*** Opening Dataset excerpts ***
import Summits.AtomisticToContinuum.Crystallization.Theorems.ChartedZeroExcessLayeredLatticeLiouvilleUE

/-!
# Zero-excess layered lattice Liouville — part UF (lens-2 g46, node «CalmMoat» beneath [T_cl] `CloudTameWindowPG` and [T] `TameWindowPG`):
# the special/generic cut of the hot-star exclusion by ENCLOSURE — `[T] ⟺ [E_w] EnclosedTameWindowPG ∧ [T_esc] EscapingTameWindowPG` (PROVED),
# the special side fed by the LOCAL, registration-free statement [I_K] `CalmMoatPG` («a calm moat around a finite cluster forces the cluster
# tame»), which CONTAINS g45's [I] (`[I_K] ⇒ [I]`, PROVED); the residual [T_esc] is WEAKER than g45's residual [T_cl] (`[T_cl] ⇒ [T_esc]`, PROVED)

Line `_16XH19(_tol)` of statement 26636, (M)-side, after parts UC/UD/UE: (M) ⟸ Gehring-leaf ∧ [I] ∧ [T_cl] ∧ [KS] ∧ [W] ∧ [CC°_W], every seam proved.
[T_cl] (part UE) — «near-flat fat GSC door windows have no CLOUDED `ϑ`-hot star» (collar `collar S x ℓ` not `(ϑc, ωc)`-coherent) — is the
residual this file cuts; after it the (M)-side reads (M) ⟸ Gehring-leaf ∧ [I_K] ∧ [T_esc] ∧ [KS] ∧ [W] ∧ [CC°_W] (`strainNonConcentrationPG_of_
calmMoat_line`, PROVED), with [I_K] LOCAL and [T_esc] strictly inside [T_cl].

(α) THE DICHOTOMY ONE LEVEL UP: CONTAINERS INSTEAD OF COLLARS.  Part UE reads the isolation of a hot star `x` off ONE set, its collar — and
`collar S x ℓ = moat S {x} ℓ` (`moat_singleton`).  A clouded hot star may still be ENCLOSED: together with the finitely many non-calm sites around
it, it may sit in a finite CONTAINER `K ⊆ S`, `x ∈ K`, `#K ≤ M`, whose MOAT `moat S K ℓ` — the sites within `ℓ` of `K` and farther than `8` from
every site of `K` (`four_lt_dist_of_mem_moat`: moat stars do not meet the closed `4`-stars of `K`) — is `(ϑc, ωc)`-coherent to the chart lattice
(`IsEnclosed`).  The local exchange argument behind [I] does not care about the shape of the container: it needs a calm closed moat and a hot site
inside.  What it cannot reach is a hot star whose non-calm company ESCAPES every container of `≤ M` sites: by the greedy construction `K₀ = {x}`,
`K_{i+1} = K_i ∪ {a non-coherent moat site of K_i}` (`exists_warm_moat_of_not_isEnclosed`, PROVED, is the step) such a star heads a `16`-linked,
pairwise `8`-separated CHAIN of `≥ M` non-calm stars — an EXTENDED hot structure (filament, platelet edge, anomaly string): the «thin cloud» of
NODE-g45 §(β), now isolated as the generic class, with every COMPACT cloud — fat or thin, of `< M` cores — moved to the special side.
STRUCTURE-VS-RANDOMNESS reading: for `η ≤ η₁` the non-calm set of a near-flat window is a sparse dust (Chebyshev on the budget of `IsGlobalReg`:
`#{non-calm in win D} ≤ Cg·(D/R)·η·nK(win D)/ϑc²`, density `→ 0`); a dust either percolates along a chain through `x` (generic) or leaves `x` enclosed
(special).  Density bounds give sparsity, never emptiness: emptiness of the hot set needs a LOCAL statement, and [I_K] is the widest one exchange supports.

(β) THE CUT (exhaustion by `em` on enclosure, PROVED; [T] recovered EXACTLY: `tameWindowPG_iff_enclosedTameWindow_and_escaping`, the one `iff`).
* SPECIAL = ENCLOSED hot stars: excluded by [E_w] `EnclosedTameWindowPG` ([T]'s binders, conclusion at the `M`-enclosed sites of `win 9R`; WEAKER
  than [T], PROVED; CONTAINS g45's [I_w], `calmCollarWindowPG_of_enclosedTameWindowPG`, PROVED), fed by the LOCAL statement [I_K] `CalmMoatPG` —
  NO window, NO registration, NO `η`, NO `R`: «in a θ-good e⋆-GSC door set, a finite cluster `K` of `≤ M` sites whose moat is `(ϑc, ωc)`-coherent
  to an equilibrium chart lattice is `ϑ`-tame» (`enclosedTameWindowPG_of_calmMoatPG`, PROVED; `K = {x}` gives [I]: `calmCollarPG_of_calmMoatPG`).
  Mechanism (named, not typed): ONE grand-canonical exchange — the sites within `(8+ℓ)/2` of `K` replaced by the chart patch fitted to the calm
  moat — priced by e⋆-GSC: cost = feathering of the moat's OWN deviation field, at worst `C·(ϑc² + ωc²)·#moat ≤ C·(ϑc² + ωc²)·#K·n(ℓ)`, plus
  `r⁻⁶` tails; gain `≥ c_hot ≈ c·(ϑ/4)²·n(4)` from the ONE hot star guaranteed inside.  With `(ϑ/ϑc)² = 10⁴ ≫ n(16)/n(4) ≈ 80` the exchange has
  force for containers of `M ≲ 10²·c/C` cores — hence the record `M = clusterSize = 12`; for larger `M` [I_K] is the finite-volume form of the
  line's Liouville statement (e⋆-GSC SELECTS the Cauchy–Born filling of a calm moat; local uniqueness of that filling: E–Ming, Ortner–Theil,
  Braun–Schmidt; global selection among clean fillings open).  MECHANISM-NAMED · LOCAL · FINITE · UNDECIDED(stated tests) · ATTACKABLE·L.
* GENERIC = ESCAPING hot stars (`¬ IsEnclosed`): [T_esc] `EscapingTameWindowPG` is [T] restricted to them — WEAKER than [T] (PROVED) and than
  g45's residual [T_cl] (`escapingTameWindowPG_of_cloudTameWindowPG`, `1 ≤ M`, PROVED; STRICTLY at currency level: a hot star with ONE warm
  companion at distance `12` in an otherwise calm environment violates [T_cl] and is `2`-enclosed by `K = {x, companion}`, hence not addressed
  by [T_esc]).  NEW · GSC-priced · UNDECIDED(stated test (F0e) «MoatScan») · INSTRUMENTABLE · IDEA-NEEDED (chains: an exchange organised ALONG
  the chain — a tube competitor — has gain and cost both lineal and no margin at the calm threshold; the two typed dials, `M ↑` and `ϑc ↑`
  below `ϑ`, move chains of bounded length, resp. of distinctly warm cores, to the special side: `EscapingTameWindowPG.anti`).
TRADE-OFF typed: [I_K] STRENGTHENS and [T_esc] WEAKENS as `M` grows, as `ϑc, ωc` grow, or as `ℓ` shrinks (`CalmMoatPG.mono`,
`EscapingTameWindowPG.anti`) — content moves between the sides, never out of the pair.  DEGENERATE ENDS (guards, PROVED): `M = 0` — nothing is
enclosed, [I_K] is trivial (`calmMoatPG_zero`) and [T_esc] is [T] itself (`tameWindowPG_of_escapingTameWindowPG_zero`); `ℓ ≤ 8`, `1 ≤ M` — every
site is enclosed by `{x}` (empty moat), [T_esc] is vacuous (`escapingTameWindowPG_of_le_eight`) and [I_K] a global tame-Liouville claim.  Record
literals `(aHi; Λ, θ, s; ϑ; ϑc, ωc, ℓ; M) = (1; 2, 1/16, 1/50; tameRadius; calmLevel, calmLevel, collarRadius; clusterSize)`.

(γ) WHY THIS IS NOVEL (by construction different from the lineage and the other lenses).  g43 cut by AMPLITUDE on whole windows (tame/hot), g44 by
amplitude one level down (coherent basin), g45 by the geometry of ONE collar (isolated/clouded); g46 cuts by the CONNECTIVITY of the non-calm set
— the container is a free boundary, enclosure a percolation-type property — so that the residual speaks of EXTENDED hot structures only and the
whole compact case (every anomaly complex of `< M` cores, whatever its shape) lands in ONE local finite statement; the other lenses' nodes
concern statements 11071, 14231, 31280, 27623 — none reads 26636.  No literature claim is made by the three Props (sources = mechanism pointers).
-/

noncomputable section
*** Closing Dataset excerpts ***
*** Opening Dataset excerpts ***
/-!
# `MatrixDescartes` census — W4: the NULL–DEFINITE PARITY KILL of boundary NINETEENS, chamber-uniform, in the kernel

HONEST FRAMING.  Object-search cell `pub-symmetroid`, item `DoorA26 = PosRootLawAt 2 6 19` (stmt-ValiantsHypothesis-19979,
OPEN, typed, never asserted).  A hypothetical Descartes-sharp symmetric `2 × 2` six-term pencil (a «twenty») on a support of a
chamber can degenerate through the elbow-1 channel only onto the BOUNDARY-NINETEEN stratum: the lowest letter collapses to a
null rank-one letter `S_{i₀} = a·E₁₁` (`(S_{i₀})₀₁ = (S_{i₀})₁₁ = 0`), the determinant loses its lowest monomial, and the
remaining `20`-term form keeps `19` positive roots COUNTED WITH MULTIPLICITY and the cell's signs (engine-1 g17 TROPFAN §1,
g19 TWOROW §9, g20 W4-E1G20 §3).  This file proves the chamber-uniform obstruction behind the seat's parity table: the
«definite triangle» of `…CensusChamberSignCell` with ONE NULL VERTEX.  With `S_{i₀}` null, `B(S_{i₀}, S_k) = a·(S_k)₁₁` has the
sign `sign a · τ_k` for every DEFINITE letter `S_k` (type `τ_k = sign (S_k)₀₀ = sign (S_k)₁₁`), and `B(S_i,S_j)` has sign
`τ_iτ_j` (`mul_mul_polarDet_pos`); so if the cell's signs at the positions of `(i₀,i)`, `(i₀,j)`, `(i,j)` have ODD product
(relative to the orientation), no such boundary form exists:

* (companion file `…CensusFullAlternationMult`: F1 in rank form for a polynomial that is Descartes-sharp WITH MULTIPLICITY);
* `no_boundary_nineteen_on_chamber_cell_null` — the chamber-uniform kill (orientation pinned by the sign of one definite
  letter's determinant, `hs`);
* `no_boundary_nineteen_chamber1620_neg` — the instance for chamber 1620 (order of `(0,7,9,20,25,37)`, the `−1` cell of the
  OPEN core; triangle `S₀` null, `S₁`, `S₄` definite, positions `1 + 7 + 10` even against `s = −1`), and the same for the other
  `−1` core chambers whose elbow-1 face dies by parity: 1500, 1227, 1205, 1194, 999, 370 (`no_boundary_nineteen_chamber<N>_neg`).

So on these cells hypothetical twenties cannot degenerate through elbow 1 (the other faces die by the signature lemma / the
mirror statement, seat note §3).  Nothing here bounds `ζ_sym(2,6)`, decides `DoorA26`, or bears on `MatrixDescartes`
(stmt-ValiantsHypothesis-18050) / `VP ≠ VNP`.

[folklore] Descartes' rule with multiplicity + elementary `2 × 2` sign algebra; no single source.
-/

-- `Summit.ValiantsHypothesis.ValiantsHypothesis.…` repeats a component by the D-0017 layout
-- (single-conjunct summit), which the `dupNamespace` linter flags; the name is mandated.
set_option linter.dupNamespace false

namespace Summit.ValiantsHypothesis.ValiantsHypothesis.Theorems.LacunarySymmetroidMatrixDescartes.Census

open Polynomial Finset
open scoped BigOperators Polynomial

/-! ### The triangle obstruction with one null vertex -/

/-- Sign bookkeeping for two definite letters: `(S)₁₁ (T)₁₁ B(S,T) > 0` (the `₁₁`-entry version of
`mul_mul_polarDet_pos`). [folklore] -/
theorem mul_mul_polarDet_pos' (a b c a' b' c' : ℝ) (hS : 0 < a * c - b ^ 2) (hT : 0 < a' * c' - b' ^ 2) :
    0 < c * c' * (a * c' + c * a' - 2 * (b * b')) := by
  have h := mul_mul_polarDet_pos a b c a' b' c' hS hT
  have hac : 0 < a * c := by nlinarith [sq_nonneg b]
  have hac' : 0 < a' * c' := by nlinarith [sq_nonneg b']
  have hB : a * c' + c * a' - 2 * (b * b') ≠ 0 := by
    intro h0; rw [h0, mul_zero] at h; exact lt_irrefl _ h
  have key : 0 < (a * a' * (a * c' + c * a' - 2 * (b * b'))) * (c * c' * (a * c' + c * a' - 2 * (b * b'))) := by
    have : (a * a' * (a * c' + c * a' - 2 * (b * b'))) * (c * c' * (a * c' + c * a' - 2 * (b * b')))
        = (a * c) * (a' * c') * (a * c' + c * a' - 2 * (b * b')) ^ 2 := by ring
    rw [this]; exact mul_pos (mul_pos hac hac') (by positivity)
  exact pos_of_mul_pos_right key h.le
*** Closing Dataset excerpts ***
▶ **What to produce**:
Taking the entries above, write out exactly the lines starting with the line containing "have hac : 0" and going on through the line containing "have : (a *", both included, and nothing else.

▶ **Answer**:
  have hac : 0 < a * c := by nlinarith [sq_nonneg b]
  have hac' : 0 < a' * c' := by nlinarith [sq_nonneg b']
  have hB : a * c' + c * a' - 2 * (b * b') ≠ 0 := by
    intro h0; rw [h0, mul_zero] at h; exact lt_irrefl _ h
  have key : 0 < (a * a' * (a * c' + c * a' - 2 * (b * b'))) * (c * c' * (a * c' + c * a' - 2 * (b * b'))) := by
    have : (a * a' * (a * c' + c * a' - 2 * (b * b'))) * (c * c' * (a * c' + c * a' - 2 * (b * b')))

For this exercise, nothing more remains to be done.